- _Exercise directions_: Your task is to repeat exactly the lines below between the line holding "rw [pow_one] at habs'" and the line holding "-- assemble", inclusive, and only those.

- _Working data_:

import Summits.QuantumFields.YangMills.Theorems.UnitScaleTiltProp8FlatPortDistance
import Literature.MathematicalPhysics.QuantumFieldTheory.Balaban1983to89.B6Cor28KLevelV1
import Literature.MathematicalPhysics.QuantumFieldTheory.Balaban1983to89.B11B3
import HarnessLib

/-!
# Route `UnitScaleTilt`, crux K1 child «MinimiserStabilityRegPr» (stmt-QuantumFields-19200), v8 pillar **P2 `stub_flatOpsCubeSeq`** — THE PORT BRIDGE, file 5:
# **THE (162) ROW SUM `FlatCubeOpsText.RowSum162` HOLDS AT EVERY CHARTED FAMILY `domT hN D hk` OVER THE PORT's DISTANCE `dBI := d_T + 3`**, k-UNIFORMLY:
# `(L^{j(b)}η)·Σ_c e^{−½δ₀(d+3)}(d + 4)(L^{j(c)}η)⁻¹ ≤ B₃(L, δ₀, N₀)` — [Balaban1985Variational] p. 303 *«It follows from the inequalities (2.47)–(2.51) of [3] that B₃
# depends on d and L only»*, here from lit-balaban's torus Lemma 2.1 `B6Geom246MultiLevelTorus.lemma21_torus` ((2.61), constant `K261`) and r03's level absorption
# `B6Cor28KLevelV1.powL_lgap_le` ((2.60): the factor `L^{j(b)−j(c)}` costs `e^{(δ₀/8)·d}` once `L·e^{−(δ₀/8)(R·L·M_h − 1)} ≤ 1`), summed over carrier blocks by
# `B6Cor28KLevelV1.sum_comp_beta_le`

Cell `ym3-torus` (HUMAN RULING D-0037, YM ladder rung R3), seat `ym3-torus-p1` gen 17.  `--supports stmt-QuantumFields-19200 --as helper`; count-neutral; def-free.

WHAT IS PROVED (sorry-free; axioms standard; no definition).  At the d = 3 carrier `F = ⟨ℓ+1, hL, m, hm⟩`, `k = K − n ≥ 1`, a torus family `D : TDomains 2 ℓ M_h (K−n) P′ R`
(`hN`, `M_h ≥ 1`, `P′ ≥ 1`), a rate `δ₀ > 0`, a Lemma-2.1 budget `N₀ ≥ 1` with `N₀ + 1 ≤ R·L·M_h` and the (2.59)-shape threshold `e^{−δ₀/4}·L^{6/N₀} < 1`, and the absorption
threshold `L·e^{−(δ₀/8)(R·L·M_h − 1)} ≤ 1`:
* `add_four_mul_exp_neg_le` (`(t + 4)e^{−st} ≤ 1/(es) + 4`), `pow_div_pow_le_pow_lgap` (`L^{j}/L^{j′} ≤ L^{|j−j′|}`);
* **`rowSum162_domT`**: `RowSum162 F n K (domT hN D hk) (d_T + 3) w δ₀ B₃` for every P2 weight family `w`, with the EXPLICIT
  `B₃ = 6·L·(8/(e·δ₀) + 4)·K261 N₀ 3 L 1 (δ₀/4)` — a function of `L, δ₀, N₀` only (k-, volume- and family-uniform).
HONEST SCOPE: bookkeeping over landed certificates; the two thresholds are the «R M sufficiently large» of print ((163), (2.59)), discharged by the choice of `R₀, M₀` in the
assembly file.  NOT a claim about the mass gap.

References: T. Bałaban, CMP **102** (1985) 277–309 [Balaban1985Variational] (161)–(163) p.303; CMP **96** (1984) 223–250 [Balaban1984PropagatorsII] Lemma 2.1 (2.59)–(2.63) p.233–234, (2.46) p.231.
-/

set_option autoImplicit false

noncomputable section

open scoped BigOperators

namespace Summit.QuantumFields.YangMills.Theorems.FlatPortRowSum

open Literature.MathematicalPhysics.QuantumFieldTheory.Balaban1983to89
open B6MultiLevelBoxOperator (N0)
open B6MultiLevelTorusOperator (TDomains)
open B6Geom246MultiLevelBox (bset)
open B6Geom246MultiLevelTorus (geomT bondT lemma21_torus)
open B6GlobalChartV1 (PV toBox blkV1 domT)
open B6Ineq2142KLevelV1 (lvl lvl_le β beta_level)
open B6Ineq281MultiLevelBox (lgap)
open B6Ineq261LevelGap (K261 K261_nonneg)
open B6Prop26KLevelAssemblyV1 (distT_nonneg)
open B6Cor28KLevelV1 (powL_lgap_le sum_comp_beta_le)
open B6SectAOperatorsV1 (BondIdx)
open B11Eq115Space (levOf)
open T3ContinuumYM3Torus (T3Family)
open FlatCubeOpsText (IsLevWeight RowSum162)
open FlatPortDistance (levOf_domT blkV1_level)

/-! ## §1 Two pieces of arithmetic -/

/-- `(t + 4)·e^{−st} ≤ 1/(e·s) + 4` for `t ≥ 0`, `s > 0`. [folklore] -/
theorem add_four_mul_exp_neg_le {s t : ℝ} (hs : 0 < s) (ht : 0 ≤ t) : (t + 4) * Real.exp (-(s * t)) ≤ 1 / (Real.exp 1 * s) + 4 := by
  have h1 := B11B3.add_one_mul_exp_neg_le hs ht
  have h2 : Real.exp (-(s * t)) ≤ 1 := by rw [Real.exp_le_one_iff]; nlinarith
  have h3 : 0 ≤ Real.exp (-(s * t)) := (Real.exp_pos _).le
  nlinarith

/-- `L^{j}/L^{j′} ≤ L^{|j − j′|}` for `L ≥ 1`. [folklore] -/
theorem pow_div_pow_le_pow_natAbs {L : ℝ} (hL : 1 ≤ L) (j j' : ℕ) : L ^ j / L ^ j' ≤ L ^ (Int.natAbs ((j : ℤ) - j')) := by
  have hL0 : 0 < L := lt_of_lt_of_le zero_lt_one hL
  rw [div_le_iff₀ (pow_pos hL0 _), ← pow_add]
  exact pow_le_pow_right₀ hL (by omega)

/-! ## §2 The row sum at a charted family -/

section Carrier

variable (ℓ : ℕ) (hL : Odd (ℓ + 1) ∧ 1 < ℓ + 1) (m : ℕ) (hm : 1 ≤ m) (n K : ℕ)
variable {Mh R : ℕ} {P' : Fin (2 + 1) → ℕ}
variable (hN : ∀ μ, N0 ℓ Mh (K - n) P' μ = (PV 2 ℓ m K (by norm_num) hL).sitesPerDir 0) (D : TDomains 2 ℓ Mh (K - n) P' R) (hk : K - n ≤ m + K)

/-- **(162) AT THE CHARTED FAMILY, OVER `dBI := d_T + 3`, k-UNIFORMLY** — `RowSum162 F n K (domT hN D hk) (d_T + 3) w δ₀ B₃` with
`B₃ = 6·L·(8/(e·δ₀) + 4)·K261 N₀ 3 L 1 (δ₀/4)`, under the two «R M large» thresholds. [cite: Balaban1985Variational, (162)-(163) p.303; Balaban1984PropagatorsII, Lemma 2.1 (2.60)-(2.61) p.234] -/
theorem rowSum162_domT (hk1 : 1 ≤ K - n) (hMh : 1 ≤ Mh) (hP : ∀ μ, 1 ≤ P' μ) {δ₀ : ℝ} (hδ₀ : 0 < δ₀) {N₀ : ℕ} (hN₀ : 0 < N₀)
    (hRM : N₀ + 1 ≤ R * ((ℓ + 1) * Mh)) (hθ : Real.exp (-(1 / 4 * δ₀)) * ((ℓ : ℝ) + 1) ^ ((2 * (2 + 1 : ℕ) : ℝ) / N₀) < 1)
    (hsmall : ((ℓ : ℝ) + 1) ^ 1 * Real.exp (-(δ₀ / 8 * ((R : ℝ) * (((ℓ : ℝ) + 1) * Mh) - 1))) ≤ 1)
    (w : ℕ → PBond (PV 2 ℓ m K (by norm_num) hL) 0 → ℝ) (hw : IsLevWeight (⟨ℓ + 1, hL, m, hm⟩ : T3Family) n K (domT (hd := by norm_num) hN D hk) w) :
    RowSum162 (⟨ℓ + 1, hL, m, hm⟩ : T3Family) n K (domT (hd := by norm_num) hN D hk)
      (fun b c => ((bondT D).dist (blkV1 hN D b) (β hN D hk c) : ℝ) + 3) w δ₀
      (6 * ((ℓ : ℝ) + 1) * (1 / (Real.exp 1 * (δ₀ / 8)) + 4) * K261 N₀ (2 + 1) ((ℓ : ℝ) + 1) 1 (1 / 4 * δ₀)) := by
  intro b
  -- notation
  set Lr : ℝ := (ℓ : ℝ) + 1 with hLr
  have hL1 : (1 : ℝ) ≤ Lr := by rw [hLr]; linarith [(Nat.cast_nonneg ℓ : (0 : ℝ) ≤ ℓ)]
  have hL0 : (0 : ℝ) < Lr := lt_of_lt_of_le zero_lt_one hL1
  have hcast : (((ℓ + 1 : ℕ) : ℝ)) = Lr := by rw [hLr]; push_cast; ring
  set y := blkV1 hN D b with hy
  set C8 : ℝ := 1 / (Real.exp 1 * (δ₀ / 8)) + 4 with hC8
  have hC80 : 0 ≤ C8 := by have := Real.exp_pos 1; rw [hC8]; positivity
  set c1 : ℝ := K261 N₀ (2 + 1) Lr 1 (1 / 4 * δ₀) with hc1
  have hc10 : 0 ≤ c1 := K261_nonneg hL0.le zero_le_one
  -- (2.61) at rate `δ₀/4` and the level absorption (2.60)
  obtain ⟨-, h261, -, -⟩ := lemma21_torus (D := D) hMh hP hN₀ hRM hδ₀.le (by norm_num : (0 : ℝ) ≤ 1 / 4) (by norm_num : (1 : ℝ) / 4 ≤ 1) hθ
  have hRM1 : 1 ≤ R * ((ℓ + 1) * Mh) := le_trans (by omega) hRM
  have habs := powL_lgap_le D hMh hP hRM1 1 (by positivity : (0 : ℝ) ≤ δ₀ / 8) hsmall
  -- the weight `w 1 b = L^{j(b)}·L^{−(K−n)}`
  have hFL : ((((⟨ℓ + 1, hL, m, hm⟩ : T3Family).L : ℕ) : ℝ)) = Lr := hcast
  have hw1 : w 1 b = Lr ^ D.lev (toBox hN b.src : Fin (2 + 1) → ℤ) * (Lr⁻¹) ^ (K - n) := by
    have hlev : levOf (fun j => {x : Site ((⟨ℓ + 1, hL, m, hm⟩ : T3Family).P K) 0 | (domT (hd := by norm_num) hN D hk).InOm j x}) (K - n) b.src =
        D.lev (toBox hN b.src : Fin (2 + 1) → ℤ) := levOf_domT (hd := by norm_num) hN D hk b.src
    rw [hw 1 b, pow_one, hFL]
    -- the implicit `Params` of the level set is `F.P K` (defeq, not syntactically, `PV …`): close by `congrArg` at default transparency
    exact congrArg (fun e : ℕ => Lr ^ e * (Lr⁻¹) ^ (K - n)) hlev
  -- termwise bound: `w₁(b)·e^{−½δ₀(d+3)}(d+4)L^{(K−n)−j(c)} ≤ L·C₈·e^{−(δ₀/4)d}`
  have hterm : ∀ c : BondIdx (domT (hd := by norm_num) hN D hk),
      w 1 b * (Real.exp (-(δ₀ / 2 * (((bondT D).dist y (β hN D hk c) : ℝ) + 3))) * ((((bondT D).dist y (β hN D hk c) : ℝ) + 3) + 1) *
        ((((⟨ℓ + 1, hL, m, hm⟩ : T3Family).L : ℕ) : ℝ) ^ ((K - n) - (c.1.1 : ℕ)))) ≤
      Lr * C8 * Real.exp (-(1 / 4 * δ₀ * (geomT D).dist y (β hN D hk c))) := by
    intro c
    set t : ℝ := ((bondT D).dist y (β hN D hk c) : ℝ) with ht
    have ht0 : 0 ≤ t := Nat.cast_nonneg _
    have hdist : (geomT D).dist y (β hN D hk c) = t := rfl
    have hjc : (c.1.1 : ℕ) ≤ K - n := lvl_le hN D hk c
    -- the level factor `L^{j(b)}·L^{−k}·L^{k−j(c)} = L^{j(b)}/L^{j(c)} ≤ L^{|j(b)−j(c)|} ≤ L·e^{(δ₀/8)t}`
    have hLfac : w 1 b * ((((⟨ℓ + 1, hL, m, hm⟩ : T3Family).L : ℕ) : ℝ) ^ ((K - n) - (c.1.1 : ℕ))) ≤ Lr * Real.exp (δ₀ / 8 * t) := by
      rw [hw1, hFL]
      have e2 : Lr ^ D.lev (toBox hN b.src : Fin (2 + 1) → ℤ) * (Lr⁻¹) ^ (K - n) * Lr ^ ((K - n) - (c.1.1 : ℕ)) =
          Lr ^ D.lev (toBox hN b.src : Fin (2 + 1) → ℤ) / Lr ^ (c.1.1 : ℕ) := by
        rw [inv_pow, eq_div_iff (pow_ne_zero _ hL0.ne'), mul_assoc, mul_assoc, ← pow_add, Nat.sub_add_cancel hjc, inv_mul_cancel₀ (pow_ne_zero _ hL0.ne'), mul_one]
      rw [e2]
      have hgap : Lr ^ D.lev (toBox hN b.src : Fin (2 + 1) → ℤ) / Lr ^ (c.1.1 : ℕ) ≤ Lr ^ lgap D.toDomains y (β hN D hk c) := by
        have := pow_div_pow_le_pow_natAbs hL1 (D.lev (toBox hN b.src : Fin (2 + 1) → ℤ)) (c.1.1 : ℕ)
        have hlg : lgap D.toDomains y (β hN D hk c) = Int.natAbs ((D.lev (toBox hN b.src : Fin (2 + 1) → ℤ) : ℤ) - (c.1.1 : ℕ)) := by
          unfold lgap
          rw [hy, blkV1_level, beta_level hN D hk hk1 c]
        rw [hlg]; exact this
      have habs' := habs y (β hN D hk c)
      rw [pow_one] at habs'
      rw [hdist] at habs'
      exact hgap.trans habs'
    -- the exponential factor
    have hexp3 : Real.exp (-(δ₀ / 2 * (t + 3))) ≤ Real.exp (-(δ₀ / 2 * t)) := Real.exp_le_exp.2 (by nlinarith)
    have hsplit : Real.exp (-(δ₀ / 2 * t)) = Real.exp (-(δ₀ / 8 * t)) * Real.exp (-(δ₀ / 8 * t)) * Real.exp (-(1 / 4 * δ₀ * t)) := by
      rw [← Real.exp_add, ← Real.exp_add]; congr 1; ring
    have hpoly : (t + 3 + 1) * Real.exp (-(δ₀ / 8 * t)) ≤ C8 := by
      have := add_four_mul_exp_neg_le (s := δ₀ / 8) (by positivity) ht0
      rw [hC8]; convert this using 2; ring
    have hcancel : Real.exp (δ₀ / 8 * t) * Real.exp (-(δ₀ / 8 * t)) = 1 := by rw [← Real.exp_add, add_neg_cancel, Real.exp_zero]
    -- assemble
    have hA : 0 ≤ Real.exp (-(δ₀ / 2 * (t + 3))) * (t + 3 + 1) := by positivity
    calc w 1 b * (Real.exp (-(δ₀ / 2 * (t + 3))) * (t + 3 + 1) * ((((⟨ℓ + 1, hL, m, hm⟩ : T3Family).L : ℕ) : ℝ) ^ ((K - n) - (c.1.1 : ℕ))))
        = (w 1 b * ((((⟨ℓ + 1, hL, m, hm⟩ : T3Family).L : ℕ) : ℝ) ^ ((K - n) - (c.1.1 : ℕ)))) * (Real.exp (-(δ₀ / 2 * (t + 3))) * (t + 3 + 1)) := by ring
      _ ≤ (Lr * Real.exp (δ₀ / 8 * t)) * (Real.exp (-(δ₀ / 2 * t)) * (t + 3 + 1)) := by
          refine mul_le_mul hLfac (mul_le_mul_of_nonneg_right hexp3 (by linarith)) hA (by positivity)
      _ = Lr * ((t + 3 + 1) * Real.exp (-(δ₀ / 8 * t))) * (Real.exp (δ₀ / 8 * t) * Real.exp (-(δ₀ / 8 * t))) * Real.exp (-(1 / 4 * δ₀ * t)) := by
          rw [hsplit]; ring
      _ ≤ Lr * C8 * 1 * Real.exp (-(1 / 4 * δ₀ * t)) := by
          rw [hcancel]
          exact mul_le_mul_of_nonneg_right (mul_le_mul_of_nonneg_right (mul_le_mul_of_nonneg_left hpoly hL0.le) zero_le_one) (Real.exp_pos _).le
      _ = Lr * C8 * Real.exp (-(1 / 4 * δ₀ * (geomT D).dist y (β hN D hk c))) := by rw [mul_one, hdist]
  -- sum over the index bonds: carrier blocks (fibres ≤ 2D = 6) and (2.61)
  have hsum := sum_comp_beta_le hN D hk hk1 (g := fun y' => Lr * C8 * Real.exp (-(1 / 4 * δ₀ * (geomT D).dist y y'))) (fun y' => by positivity)
  have h261y := h261 y
  calc w 1 b * ∑ c, Real.exp (-(δ₀ / 2 * (((bondT D).dist (blkV1 hN D b) (β hN D hk c) : ℝ) + 3))) *
          ((((bondT D).dist (blkV1 hN D b) (β hN D hk c) : ℝ) + 3) + 1) * ((((⟨ℓ + 1, hL, m, hm⟩ : T3Family).L : ℕ) : ℝ)) ^ ((K - n) - (c.1.1 : ℕ))
      = ∑ c, w 1 b * (Real.exp (-(δ₀ / 2 * (((bondT D).dist y (β hN D hk c) : ℝ) + 3))) * ((((bondT D).dist y (β hN D hk c) : ℝ) + 3) + 1) *
          ((((⟨ℓ + 1, hL, m, hm⟩ : T3Family).L : ℕ) : ℝ) ^ ((K - n) - (c.1.1 : ℕ)))) := by rw [Finset.mul_sum]
    _ ≤ ∑ c, Lr * C8 * Real.exp (-(1 / 4 * δ₀ * (geomT D).dist y (β hN D hk c))) := Finset.sum_le_sum fun c _ => hterm c
    _ ≤ 2 * ((2 : ℝ) + 1) * ∑ y', Lr * C8 * Real.exp (-(1 / 4 * δ₀ * (geomT D).dist y y')) := hsum
    _ = 2 * ((2 : ℝ) + 1) * (Lr * C8) * ∑ y', Real.exp (-(1 / 4 * δ₀ * (geomT D).dist y y')) := by
        conv_lhs => rw [← Finset.mul_sum]
        ring
    _ ≤ 2 * ((2 : ℝ) + 1) * (Lr * C8) * c1 := mul_le_mul_of_nonneg_left h261y (by positivity)
    _ = 6 * Lr * C8 * c1 := by ring

end Carrier

end Summit.QuantumFields.YangMills.Theorems.FlatPortRowSum

end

- _Exercise solution_:
      rw [pow_one] at habs'
      rw [hdist] at habs'
      exact hgap.trans habs'
    -- the exponential factor
    have hexp3 : Real.exp (-(δ₀ / 2 * (t + 3))) ≤ Real.exp (-(δ₀ / 2 * t)) := Real.exp_le_exp.2 (by nlinarith)
    have hsplit : Real.exp (-(δ₀ / 2 * t)) = Real.exp (-(δ₀ / 8 * t)) * Real.exp (-(δ₀ / 8 * t)) * Real.exp (-(1 / 4 * δ₀ * t)) := by
      rw [← Real.exp_add, ← Real.exp_add]; congr 1; ring
    have hpoly : (t + 3 + 1) * Real.exp (-(δ₀ / 8 * t)) ≤ C8 := by
      have := add_four_mul_exp_neg_le (s := δ₀ / 8) (by positivity) ht0
      rw [hC8]; convert this using 2; ring
    have hcancel : Real.exp (δ₀ / 8 * t) * Real.exp (-(δ₀ / 8 * t)) = 1 := by rw [← Real.exp_add, add_neg_cancel, Real.exp_zero]
    -- assemble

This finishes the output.